Records provided
/-! ### §0 A `(9 | 16)` algebra of constant raising rank `6` does not exist -/

/-- `(9 | 16)` with raising ranks in `{0, 6}` and a raising `B` of rank `6`: `i ≤ 3`, `i + j ≤ 6`; `j ≠ 3` (core
`(3 | 7)` inside `L⁻` of type `(6 | 10)`); `L⁺` (type `(3 | 6)`) is not full (a lift with `i = 3` would have `j = 3`), so
`i ≠ 1`; hence `i ∈ {0, 2}` for every profile — against TOOL B in `L⁺`. [cite: Ribet1983, Thm. 3] [cite: Gordon1997, Thm. 6.3 (3)]
[cite: Deligne1982HodgeCycles, I §3 Prop. 3.4, 3.6] [cite: GoodmanWallachGTM255, §4.1.1] -/
theorem UnitaryNineSixteen.no_constRank_six [FiniteDimensional ℂ W] {𝔊 : Submodule ℂ (Module.End ℂ W)}
    (hbr : ∀ Y ∈ 𝔊, ∀ Z ∈ 𝔊, Y * Z - Z * Y ∈ 𝔊)
    (hirr : ∀ U : Submodule ℂ W, (∀ A ∈ 𝔊, ∀ u ∈ U, A u ∈ U) → U = ⊥ ∨ U = ⊤)
    {Θ : Module.End ℂ W} (hΘ : Θ ∈ 𝔊) (hΘΘ : Θ * Θ = 1)
    {P Q : Submodule ℂ W} (hP : ∀ x, x ∈ P ↔ Θ x = x) (hQ : ∀ x, x ∈ Q ↔ Θ x = -x)
    (hP9 : Module.finrank ℂ P = 9) (hQ16 : Module.finrank ℂ Q = 16)
    {s : W → W → ℂ} (hadd : ∀ x y z, s (x + y) z = s x z + s y z)
    (hsymm : ∀ x y, s y x = starRingEnd ℂ (s x y))
    (hPQ : ∀ p ∈ P, ∀ q ∈ Q, s p q = 0) (hdefP : ∀ p ∈ P, s p p = 0 → p = 0) (hdefQ : ∀ q ∈ Q, s q q = 0 → q = 0)
    (hadj : ∀ X ∈ 𝔊, ∃ Y ∈ 𝔊, ∀ x y, s (X x) y = s x (Y y))
    (hS : ∀ B' ∈ 𝔊, Θ * B' = B' → B' * Θ = -B' →
      Module.finrank ℂ (LinearMap.range B') = 0 ∨ Module.finrank ℂ (LinearMap.range B') = 6)
    {B : Module.End ℂ W} (hB : B ∈ 𝔊) (hΘB : Θ * B = B) (hBΘ : B * Θ = -B)
    (hr : Module.finrank ℂ (LinearMap.range B) = 6) : False := by
  classical
  have hsU : ∀ U : Submodule ℂ W, ∀ x y z : U, s ((x + y : U) : W) z = s (x : W) z + s (y : W) z :=
    fun U x y z => by simp only [Submodule.coe_add, hadd]
  have hno1 : ∀ B' ∈ 𝔊, Θ * B' = B' → B' * Θ = -B' → Module.finrank ℂ (LinearMap.range B') ≠ 1 := by
    intro B' hB' hΘB' hB'Θ h1
    rcases hS B' hB' hΘB' hB'Θ with h | h <;> omega
  have hmin : ∀ Y ∈ 𝔊, Θ * Y = Y → Y * Θ = -Y → Y ≠ 0 → 6 ≤ Module.finrank ℂ (LinearMap.range Y) := by
    intro Y hY hΘY hYΘ hY0
    have h0 : Module.finrank ℂ (LinearMap.range Y) ≠ 0 := fun h =>
      hY0 (LinearMap.range_eq_bot.1 (Submodule.finrank_eq_zero.1 h))
    rcases hS Y hY hΘY hYΘ with h | h <;> omega
  obtain ⟨ι, Um, Up, PU, QU, Lm, ιm, Pm, Qm, Lp, ιp, Pp, Qp, hιmem, hιι, hιΘ, hιs, hUm, hUp, hfinUm, hfinUp,
    hPM, hQM, hPU, hQU, hrangeP, hPUP, hQUQ, hfinQM, hfinPU, hfinQU, hLm, hLp,
    hιmapply, hPmmem, hQmmem, hbrLm, hirrLm, hιmmem, hιmιm, hPm, hQm, hfinPm, hfinQm, hPmQm, hdefPm, hdefQm, hadjLm,
    hιpapply, hPpmem, hQpmem, hbrLp, hirrLp, hιpmem, hιpιp, hPp, hQp, hfinPp, hfinQp, hPpQp, hdefPp, hdefQp, hadjLp,
    hsplit⟩ :=
    UnitaryLeviSetup.exists_levi_pair hbr hirr hΘ hΘΘ hP hQ hadd hsymm hPQ hdefP hdefQ hadj hB hΘB hBΘ
  have hdich : ∀ X ∈ 𝔊, Θ * X = X → X * Θ = -X → X * ι = ι * X →
      Module.finrank ℂ (Up.map X) + Module.finrank ℂ (Um.map X) ≤ Module.finrank ℂ (LinearMap.range B) ∨
        (6 ≤ Module.finrank ℂ (Up.map X) ∧ 6 ≤ Module.finrank ℂ (Um.map X)) := fun X hX hΘX hXΘ hXc =>
    UnitaryLeviSetup.profile_dichotomy hbr hΘΘ hP hQ hadd hsymm hPQ hdefP hdefQ hadj hmin hB hΘB hBΘ hιι hιΘ hιs hUm hUp
      hPM hQM hQU hfinQU hrangeP hX hΘX hXΘ hXc
  rw [hr] at hfinQM hfinPU hfinQU hfinPm hfinQm hfinPp hfinQp hsplit hdich
  rw [hQ16] at hfinQM hfinQm hfinUm
  rw [hP9] at hfinPU hfinPp hfinUp
  have hcm : ∀ Z : Module.End ℂ W, Z * ι = ι * Z → ∀ x ∈ Um, Z x ∈ Um := fun Z hZ x hx =>
    (hUm _).2 (by rw [← Module.End.mul_apply, ← hZ, Module.End.mul_apply, (hUm x).1 hx, map_neg])
  have hcp : ∀ Z : Module.End ℂ W, Z * ι = ι * Z → ∀ x ∈ Up, Z x ∈ Up := fun Z hZ x hx =>
    (hUp _).2 (by rw [← Module.End.mul_apply, ← hZ, Module.End.mul_apply, (hUp x).1 hx])
  have hfullm_of : Lm = ⊤ → False := fun h =>
    UnitaryLeviSetup.false_of_full_larger hbr hΘΘ hno1 hιι hιΘ hUm hUp (by omega) (by omega) hPM hQM (by omega)
      (by omega) hLm h
  have hkillm : ∀ X ∈ 𝔊, Θ * X = X → X * Θ = -X → X * ι = ι * X → Module.finrank ℂ (Um.map X) ≠ 3 := by
    intro X hX hΘX hXΘ hXc
    obtain ⟨hxmem, hιmx, hxιm, hxrk⟩ := UnitaryLeviSetup.restrict_mem hcm hLm hιmapply X hX hΘX hXΘ hXc
    have hk : ∀ j, Module.finrank ℂ (Um.map X) = j → j = 3 → False := by
      intro j hj hjs
      rw [hj] at hxrk
      subst hjs
      refine hfullm_of (UnitaryDoubleLevi.eq_top_of_raise_of_core hbrLm hirrLm hιmmem hιmιm hPm hQm
        (s := fun v w : Um => s (v : W) w) (hsU Um) (fun v w => hsymm v w) hPmQm hdefPm hdefQm hadjLm hxmem hιmx hxιm (by rw [hxrk]; omega) (by omega) (by omega)
        fun U' 𝔩' ι' P' Q' hbr𝔩' hirr𝔩' hι' hι'ι' hP' hQ' hfinP' hfinQ' hP'Q' hdefP' hdefQ' hadj𝔩' => ?_)
      rw [hxrk] at hfinP' hfinQ'
      exact UnitaryThreeCoprime.eq_top hbr𝔩' hirr𝔩' hι' hι'ι' hP' hQ' hfinP' (by omega) (s := fun v w : U' => s ((v : Um) : W) w) (fun v w z => by simp only [Submodule.coe_add, hadd]) (fun v w => hsymm _ _) hP'Q' hdefP' hdefQ' hadj𝔩'
    exact fun h => hk 3 h rfl
  have hfullp_of : Lp = ⊤ → False := by
    intro hLptop
    obtain ⟨T3, hιT3, hT3ι, hT3r⟩ := UnitaryRaisingSpace.exists_raise_finrank_range_eq hιpιp hPp hQp (k := 3) (by omega)
      (by omega)
    obtain ⟨X, hX, hΘX, hXΘ, hXc, hXUp⟩ := UnitaryLeviSetup.exists_lift hbr hΘ hΘΘ hcp hιΘ hLp hιpapply T3
      (by rw [hLptop]; exact Submodule.mem_top) hιT3 hT3ι
    rw [hT3r] at hXUp
    obtain ⟨hs, hi, hi', hj, hj'⟩ := hsplit X hΘX hXΘ hXc
    have hrk := hS X hX hΘX hXΘ
    have hd := hdich X hX hΘX hXΘ hXc
    rw [hs] at hrk
    rw [hXUp] at hrk hd
    exact hkillm X hX hΘX hXΘ hXc (by omega)
  have hkillp1 : ∀ X ∈ 𝔊, Θ * X = X → X * Θ = -X → X * ι = ι * X → Module.finrank ℂ (Up.map X) ≠ 1 := by
    intro X hX hΘX hXΘ hXc h1
    obtain ⟨hymem, hιpy, hyιp, hyrk⟩ := UnitaryLeviSetup.restrict_mem hcp hLp hιpapply X hX hΘX hXΘ hXc
    rw [h1] at hyrk
    exact hfullp_of (UnitaryRankOneRaise.eq_top_of_rankOne_raise hbrLp hirrLp hιpmem hιpιp hPp hQp
      (s := fun v w : Up => s (v : W) w) (hsU Up) (fun v w => hsymm v w) hPpQp hdefPp hdefQp hadjLp hymem hιpy hyιp hyrk (by omega) (by omega) (by omega))
  have hprof : ∀ X ∈ 𝔊, Θ * X = X → X * Θ = -X → X * ι = ι * X →
      Module.finrank ℂ (Up.map X) = 0 ∨ Module.finrank ℂ (Up.map X) = 2 := by
    intro X hX hΘX hXΘ hXc
    obtain ⟨hs, hi, hi', hj, hj'⟩ := hsplit X hΘX hXΘ hXc
    have h1 := hkillp1 X hX hΘX hXΘ hXc
    have h3 := hkillm X hX hΘX hXΘ hXc
    have hrk := hS X hX hΘX hXΘ
    have hd := hdich X hX hΘX hXΘ hXc
    rw [hs] at hrk
    omega
  obtain ⟨A, hA, hιpA, hAιp, hAne, hA2⟩ :=
    UnitaryThree.exists_raise_rank_ne_two hbrLp hirrLp hιpmem hιpιp hPp hQp (by omega) (by omega) (s := fun v w : Up => s (v : W) w) (hsU Up) (fun v w => hsymm v w) hPpQp hdefPp hdefQp hadjLp
  obtain ⟨X, hX, hΘX, hXΘ, hXc, hXUp⟩ := UnitaryLeviSetup.exists_lift hbr hΘ hΘΘ hcp hιΘ hLp hιpapply A hA hιpA hAιp
  have hA0 : Module.finrank ℂ (LinearMap.range A) ≠ 0 := fun h =>
    hAne (LinearMap.range_eq_bot.1 (Submodule.finrank_eq_zero.1 h))
  rcases hprof X hX hΘX hXΘ hXc with h | h
  · exact hA0 (hXUp ▸ h)
  · exact hA2 (hXUp ▸ h)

Task instructions
Begin with the first line of the listing and copy exactly through the line that contains "x ∈ Q ↔ Θ x = -x)", please, keeping both ends and leaving out everything after.

Output of the task
/-! ### §0 A `(9 | 16)` algebra of constant raising rank `6` does not exist -/

/-- `(9 | 16)` with raising ranks in `{0, 6}` and a raising `B` of rank `6`: `i ≤ 3`, `i + j ≤ 6`; `j ≠ 3` (core
`(3 | 7)` inside `L⁻` of type `(6 | 10)`); `L⁺` (type `(3 | 6)`) is not full (a lift with `i = 3` would have `j = 3`), so
`i ≠ 1`; hence `i ∈ {0, 2}` for every profile — against TOOL B in `L⁺`. [cite: Ribet1983, Thm. 3] [cite: Gordon1997, Thm. 6.3 (3)]
[cite: Deligne1982HodgeCycles, I §3 Prop. 3.4, 3.6] [cite: GoodmanWallachGTM255, §4.1.1] -/
theorem UnitaryNineSixteen.no_constRank_six [FiniteDimensional ℂ W] {𝔊 : Submodule ℂ (Module.End ℂ W)}
    (hbr : ∀ Y ∈ 𝔊, ∀ Z ∈ 𝔊, Y * Z - Z * Y ∈ 𝔊)
    (hirr : ∀ U : Submodule ℂ W, (∀ A ∈ 𝔊, ∀ u ∈ U, A u ∈ U) → U = ⊥ ∨ U = ⊤)
    {Θ : Module.End ℂ W} (hΘ : Θ ∈ 𝔊) (hΘΘ : Θ * Θ = 1)
    {P Q : Submodule ℂ W} (hP : ∀ x, x ∈ P ↔ Θ x = x) (hQ : ∀ x, x ∈ Q ↔ Θ x = -x)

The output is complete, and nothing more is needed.